面会に来たら俺は絶対、母さんの手を握りながら話していた。
もしかしたら俺は、母さんがどこへも行ってしまわないように手を握っていたのかもしれない。
入院してからの母さんの手はいつも、冷たかった。
その冷たさが伝わってきて気持ちがよかったが、冷たさが身に沁みていくのと同時に、不安も俺の心に沁みていった。
「想真の手は、いつも温かいね」
「母さんの手がいつも冷たいからそう思うんじゃねえの? ああそうだ知ってる? 手が冷たい人は心が温かい人らしいよ」
「その話は知っているけれど、お母さんはそれは違うと思う。だってそれが正しいのだとしたら、手が温かい人は心が冷たい人ってことになるでしょ」
「じゃあ俺は心が冷たいってことになるのかな」
ううんと首を振りながら母さんは、俺の手をぎゅっと握った。
「その人の心の温かさと手の温かさに関係はない。人はね、みんな平生は心は温かいものなの」
母さんがちょっと難しい言葉を使うとき。
それは俺にとってとても大事な話をする時だった。
「でも、不安や不満、焦りや後悔のような暗い感情が人の心に波風を立てたとき、人は自分のことに手いっぱいで他人を気遣うことが難しくなる。そのとき人の心は冷たくなってしまうの。でもそんな人の心を温かくできるのも人の心なの。こうやってあなたの手がお母さんの手を温めてくれているように」
俺は握られている自分の手に目をやった。
「もしかしたら、冷たい心に触れたせいで、もともと温かった心が冷たくなってしまうかもしれない。でもね、その時はまた別の誰かが温めてくれる。その人の心が冷たくなったらまた別の人が、今度はまた別の人が。そうしているうちにいつの間にか、最初にあった冷たさは薄れていって、またみんないつものように温かくなる。一人きりだと、心はいつまでたっても冷たいままよ。だからね」
母さんは俺の目を見てこう言った。
「友達を、作りなさい」
寝る直前に手のことを考えていたからかな、そんな夢を見た。
結局俺は元の世界で友達を作れなかった。
きっと母さんが友達を作れと言ったのは、自分が死んだことで冷たくなった俺の心を誰かに温めてほしいと思ったからだ。
でも俺にはできなかった。
決して、自分の心のせいで誰かの心が冷たくなってしまうくらいなら、自分一人でこの冷たさを抱えてやると思ったわけじゃない。そう思ったから友達を作らなかったわけじゃない。勘違いするな。

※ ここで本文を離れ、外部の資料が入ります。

/-- **`W` is `σ`-hermitian when its kernel is**: `(W.map σ)ᵀ = W` from `(Han.map σ)ᵀ = Han` (the pairing blocks are `0∕1`). [cite: Dieudonne1971GroupesClassiques, Chap. I §11] -/
theorem transpose_map_wittFormOn (hHan : (Han.map σ)ᵀ = Han) : ((wittFormOn e Han).map σ)ᵀ = wittFormOn e Han := by
  ext p q
  obtain ⟨x, rfl⟩ := e.surjective p
  obtain ⟨y, rfl⟩ := e.surjective q
  rw [Matrix.transpose_apply, Matrix.map_apply, wittFormOn_apply, wittFormOn_apply, e.symm_apply_apply, e.symm_apply_apply]
  have hite : ∀ c : Prop, ∀ [Decidable c], σ (if c then (1 : R) else 0) = if c then 1 else 0 := fun c _ => by
    split_ifs <;> simp
  rcases x with i | u | j <;> rcases y with i' | u' | j'
  · rw [wittForm_inl_inl, wittForm_inl_inl, map_zero]
  · rw [wittForm_inr_inl_inl, wittForm_inl_inr_inl, map_zero]
  · rw [wittForm_inr_inr_inl, wittForm_inl_inr_inr, hite]
    by_cases h : j' = Fin.rev i
    · rw [if_pos h, if_pos (by rw [h, Fin.rev_rev])]
    · rw [if_neg h, if_neg (fun h' => h (by rw [h', Fin.rev_rev]))]
  · rw [wittForm_inl_inr_inl, wittForm_inr_inl_inl, map_zero]
  · rw [wittForm_inr_inl_inr_inl, wittForm_inr_inl_inr_inl]
    have h := congrFun (congrFun hHan u) u'
    rwa [Matrix.transpose_apply, Matrix.map_apply] at h
  · rw [wittForm_inr_inr_inr_inl, wittForm_inr_inl_inr_inr, map_zero]
  · rw [wittForm_inl_inr_inr, wittForm_inr_inr_inl, hite]
    by_cases h : i' = Fin.rev j
    · rw [if_pos h, if_pos (by rw [h, Fin.rev_rev])]
    · rw [if_neg h, if_neg (fun h' => h (by rw [h', Fin.rev_rev]))]
  · rw [wittForm_inr_inl_inr_inr, wittForm_inr_inr_inr_inl, map_zero]
  · rw [wittForm_inr_inr_inr_inr, wittForm_inr_inr_inr_inr, map_zero]

end Pairing

/-! ## §2b Integrality of `W` and of `h_W` on `𝒪^N` -/

section Integral

variable {K : Type*} [Field K] [Valued K ℤᵐ⁰] (σ : K →+* K) {N r m : ℕ} (e : WittIndex r m ≃ Fin N) (Han : Matrix (Fin m) (Fin m) K)

/-- **`W` is an integral matrix when its kernel is** (the other entries are `0` and `1`). [cite: Omeara1963, §82F] -/
theorem v_wittFormOn_apply_le_one (hint : ∀ u u', Valued.v (Han u u') ≤ 1) (p q : Fin N) : Valued.v (wittFormOn e Han p q) ≤ 1 := by
  obtain ⟨x, rfl⟩ := e.surjective p
  obtain ⟨y, rfl⟩ := e.surjective q
  rw [wittFormOn_apply, e.symm_apply_apply, e.symm_apply_apply]
  have hite : ∀ c : Prop, ∀ [Decidable c], Valued.v (if c then (1 : K) else 0) ≤ 1 := fun c _ => by
    split_ifs
    · rw [map_one]
    · rw [map_zero]; exact zero_le
  rcases x with i | u | j <;> rcases y with i' | u' | j'
  · rw [wittForm_inl_inl, map_zero]; exact zero_le
  · rw [wittForm_inl_inr_inl, map_zero]; exact zero_le
  · rw [wittForm_inl_inr_inr]; exact hite _
  · rw [wittForm_inr_inl_inl, map_zero]; exact zero_le
  · rw [wittForm_inr_inl_inr_inl]; exact hint u u'
  · rw [wittForm_inr_inl_inr_inr, map_zero]; exact zero_le
  · rw [wittForm_inr_inr_inl]; exact hite _
  · rw [wittForm_inr_inr_inr_inl, map_zero]; exact zero_le
  · rw [wittForm_inr_inr_inr_inr, map_zero]; exact zero_le

/-- **An integral form matrix is `𝒪`-valued on `𝒪^N × 𝒪^N`** (`σ` isometric). [cite: Omeara1963, §82F] -/
theorem v_hermForm_le_one_of_mem_stdLattice (hvσ : ∀ a, Valued.v (σ a) = Valued.v a) {H : Matrix (Fin N) (Fin N) K}
    (hH : ∀ p q, Valued.v (H p q) ≤ 1) {x y : Fin N → K} (hx : x ∈ stdLattice K N) (hy : y ∈ stdLattice K N) :
    Valued.v (hermForm σ H x y) ≤ 1 := by
  rw [hermForm_apply, dotProduct]
  refine Valuation.map_sum_le _ fun p _ => ?_
  rw [Function.comp_apply, map_mul, hvσ, Matrix.mulVec, dotProduct]
  refine mul_le_one' (hx p) (Valuation.map_sum_le _ fun q _ => ?_)
  rw [map_mul]
  exact mul_le_one' (hH p q) (hy q)

/-- `h_W` is `𝒪`-valued on `𝒪^N × 𝒪^N` when the kernel `Han` is integral. [cite: Omeara1963, §82F] -/
theorem v_hermForm_witt_le_one (hvσ : ∀ a, Valued.v (σ a) = Valued.v a) (hint : ∀ u u', Valued.v (Han u u') ≤ 1) {x y : Fin N → K}
    (hx : x ∈ stdLattice K N) (hy : y ∈ stdLattice K N) : Valued.v (hermForm σ (wittFormOn e Han) x y) ≤ 1 :=
  v_hermForm_le_one_of_mem_stdLattice σ hvσ (v_wittFormOn_apply_le_one e Han hint) hx hy

omit [Valued K ℤᵐ⁰] in
/-- Rescaling keeps isotropy: `h(c x, c x) = σ(c) c h(x, x)`. [cite: Omeara1963, §42D] -/
theorem hermForm_smul_smul_self_eq_zero {n : Type*} [Fintype n] [DecidableEq n] (H : Matrix n n K) {x : n → K} (hx : hermForm σ H x x = 0) (c : K) :
    hermForm σ H (c • x) (c • x) = 0 := by
  rw [hermForm_smul_left_eq, hermForm_smul_right, hx, mul_zero, mul_zero]

end Integral

/-! ## §3 A primitive isotropic vector has a unit HYPERBOLIC coordinate (normalised kernel) -/

section Primitive

variable {K : Type*} [Field K] [Valued K ℤᵐ⁰] (σ : K →+* K) {N r m : ℕ} (e : WittIndex r m ≃ Fin N)
  (hstd : ∀ x, (e x).val = Sum.elim (fun i : Fin r => i.val) (Sum.elim (fun u : Fin m => r + u.val) (fun j : Fin r => r + m + j.val)) x)
  (Han : Matrix (Fin m) (Fin m) K)

include hstd in
/-- **A PRIMITIVE ISOTROPIC VECTOR OF `𝒪^N` HAS A UNIT COORDINATE AT A HYPERBOLIC POSITION** (normalised kernel).  Hypotheses: `v ∘ σ = v`, a uniformiser
`ϖ` (`v ϖ = exp (−1)`), and `hmax`: `|h_an(z, z)| ≤ 1 → z ∈ 𝒪^m` (the maximal lattice of the anisotropic kernel is `𝒪^m`, ★ p856519).  If every hyperbolic
coordinate of the integral isotropic `x` had valuation `< 1`, i.e. `≤ |ϖ|`, then by the split `h_W(x,x) = (hyperbolic part) + h_an(x_mid, x_mid) = 0` we
would get `|h_an(x_mid, x_mid)| ≤ |ϖ|²`, hence `|h_an(ϖ⁻¹ x_mid, ϖ⁻¹ x_mid)| ≤ 1`, `ϖ⁻¹ x_mid ∈ 𝒪^m`, and EVERY coordinate of `x` would lie in `𝔭` —
contradicting the unit coordinate. [cite: Omeara1963, §82F, §91A] [cite: Jacobowitz1962, §4] [cite: BruhatTits1972, (4.4.3)] -/
theorem exists_v_eq_one_hyperbolic (hvσ : ∀ a, Valued.v (σ a) = Valued.v a) {ϖ : K} (hϖ : Valued.v ϖ = WithZero.exp (-1 : ℤ))
    (hmax : ∀ z : Fin m → K, Valued.v (hermForm σ Han z z) ≤ 1 → z ∈ stdLattice K m)
    {x : Fin N → K} (hx : x ∈ stdLattice K N) (hunit : ∃ j, Valued.v (x j) = 1) (hiso : hermForm σ (wittFormOn e Han) x x = 0) :
    ∃ a : Fin N, (a.val < r ∨ r + m ≤ a.val) ∧ Valued.v (x a) = 1 := by
  by_contra H
  push Not at H
  have hϖ0 : ϖ ≠ 0 := fun h0 => by rw [h0, map_zero] at hϖ; exact WithZero.coe_ne_zero hϖ.symm
  -- every hyperbolic coordinate lies in `𝔭 = ϖ𝒪`
  have hlt : ∀ a : Fin N, (a.val < r ∨ r + m ≤ a.val) → Valued.v (x a) ≤ Valued.v ϖ := fun a ha => by
    rw [hϖ]; exact (v_lt_one_iff _).1 (lt_of_le_of_ne (hx a) (H a ha))
  -- the hyperbolic part of `h_W(x,x)` has valuation `≤ |ϖ|²`
  have hhyp : Valued.v (∑ i : Fin r, (σ (x (e (Sum.inl i))) * x (Fin.rev (e (Sum.inl i))) +
      σ (x (e (Sum.inr (Sum.inr i)))) * x (Fin.rev (e (Sum.inr (Sum.inr i)))))) ≤ Valued.v ϖ * Valued.v ϖ := by
    refine Valuation.map_sum_le _ fun i _ => (Valuation.map_add _ _ _).trans (max_le ?_ ?_)
    · rw [map_mul, hvσ]
      exact mul_le_mul' (hlt _ (apply_inl_hyperbolic e hstd i)) (hlt _ (rev_hyperbolic e (apply_inl_hyperbolic e hstd i)))
    · rw [map_mul, hvσ]
      exact mul_le_mul' (hlt _ (apply_inr_inr_hyperbolic e hstd i)) (hlt _ (rev_hyperbolic e (apply_inr_inr_hyperbolic e hstd i)))
  -- hence so has `h_an(x_mid, x_mid)`
  have hsplit := hermForm_witt_eq_sum_add σ e hstd Han x x
  rw [hiso] at hsplit
  have han : Valued.v (hermForm σ Han (fun u => x (e (Sum.inr (Sum.inl u)))) (fun u => x (e (Sum.inr (Sum.inl u))))) ≤ Valued.v ϖ * Valued.v ϖ := by
    have h := (eq_neg_of_add_eq_zero_right hsplit.symm)
    rw [h, Valuation.map_neg]
    exact hhyp
  -- so `ϖ⁻¹ x_mid ∈ 𝒪^m`
  have hmid : (ϖ⁻¹ • fun u => x (e (Sum.inr (Sum.inl u)))) ∈ stdLattice K m := by
    refine hmax _ ?_
    rw [hermForm_smul_left_eq, hermForm_smul_right, map_mul, map_mul, hvσ, map_inv₀]
    have hv0 : Valued.v ϖ ≠ 0 := (Valuation.ne_zero_iff _).2 hϖ0
    calc (Valued.v ϖ)⁻¹ * ((Valued.v ϖ)⁻¹ * Valued.v (hermForm σ Han (fun u => x (e (Sum.inr (Sum.inl u)))) fun u => x (e (Sum.inr (Sum.inl u)))))
        ≤ (Valued.v ϖ)⁻¹ * ((Valued.v ϖ)⁻¹ * (Valued.v ϖ * Valued.v ϖ)) := mul_le_mul' le_rfl (mul_le_mul' le_rfl han)
      _ = 1 := by rw [inv_mul_cancel_left₀ hv0, inv_mul_cancel₀ hv0]
  -- every coordinate of `x` lies in `𝔭`: contradiction with the unit coordinate
  obtain ⟨j, hj⟩ := hunit
  have hj' : Valued.v (x j) < 1 := by
    by_cases hjh : j.val < r ∨ r + m ≤ j.val
    · exact lt_of_le_of_ne (hx j) (H j hjh)
    · have h₁ : r ≤ j.val := by omega
      have h₂ : j.val < r + m := by omega
      have hmem := hmid ⟨j.val - r, by omega⟩
      rw [Pi.smul_apply, smul_eq_mul, map_mul, map_inv₀] at hmem
      have hcoord : e (Sum.inr (Sum.inl ⟨j.val - r, by omega⟩)) = j := (eq_apply_inr_inl_of e hstd h₁ h₂).symm
      rw [hcoord] at hmem
      have hv0 : Valued.v ϖ ≠ 0 := (Valuation.ne_zero_iff _).2 hϖ0
      have h3 : Valued.v (x j) ≤ Valued.v ϖ := by
        have := mul_le_mul' (le_refl (Valued.v ϖ)) hmem
        rwa [← mul_assoc, mul_inv_cancel₀ hv0, one_mul, mul_one] at this
      exact lt_of_le_of_lt h3 (by rw [hϖ, ← WithZero.exp_zero, WithZero.exp_lt_exp]; norm_num)
  rw [hj] at hj'
  exact lt_irrefl _ hj'

end Primitive

end Summit.HodgeConjecture.HodgeConjecture.Cruxes.H413.K2E3WittHermFormStd

end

友達ができなかった理由は、百パーセント俺の人付き合いの悪さが原因だ。純度百パーセントだ。
絶対に母さんが死んだせいじゃない。もしそう思うやつがいたらぶっ殺す。
まあ、でも今は。
「おはようございます、ソウマ」
「おはよう、ヒナミ」
今は俺に笑顔であいさつしてくれるこの子や、下の部屋にいる変なお姉さんがいる。友達とはちょっと違うかもしれないが、まあこれで勘弁してくれよ、母さん。
この一か月、リェース皇国へ行くまでの一か月、俺は二つのことを主にしていた。
リェース語の勉強と、メグミさんとの格闘訓練。
俺にとって大変だったのは、リェース語のほうだった。
なんかもう、すごく難しい。なんていうのかな、文法はロシア語に似ているのだけれど、そこにドイツ語、フランス語、イタリア語の文法をどばっと入れて、ぐちゃぐちゃっと混ぜたような感じと言えば伝わるだろうか。伝わんないよね。
それでも一か月あれば、人間ある程度のことはできる。
つか俺メグミさんの相手をしない日は一日中何もないから、勉強に専念できたってのもあるだろうけど。
「ヒナミ、ちょっと添削して」
「わかりました。ノート、見せてください」
俺はアーデル語をリェース語に訳したり、ヒナミが出すお題についてリェース語で作文を書いたりしていた。そして書いたものをヒナミに添削してもらっているのだ。
ヒナミは戦前、アーデル王国とリェース皇国の国境近くに住んでいたので、小さい頃から森精種との交流があり、今も一か月に一回ほど森精種の村に行っているのでリェース語ができるのだ。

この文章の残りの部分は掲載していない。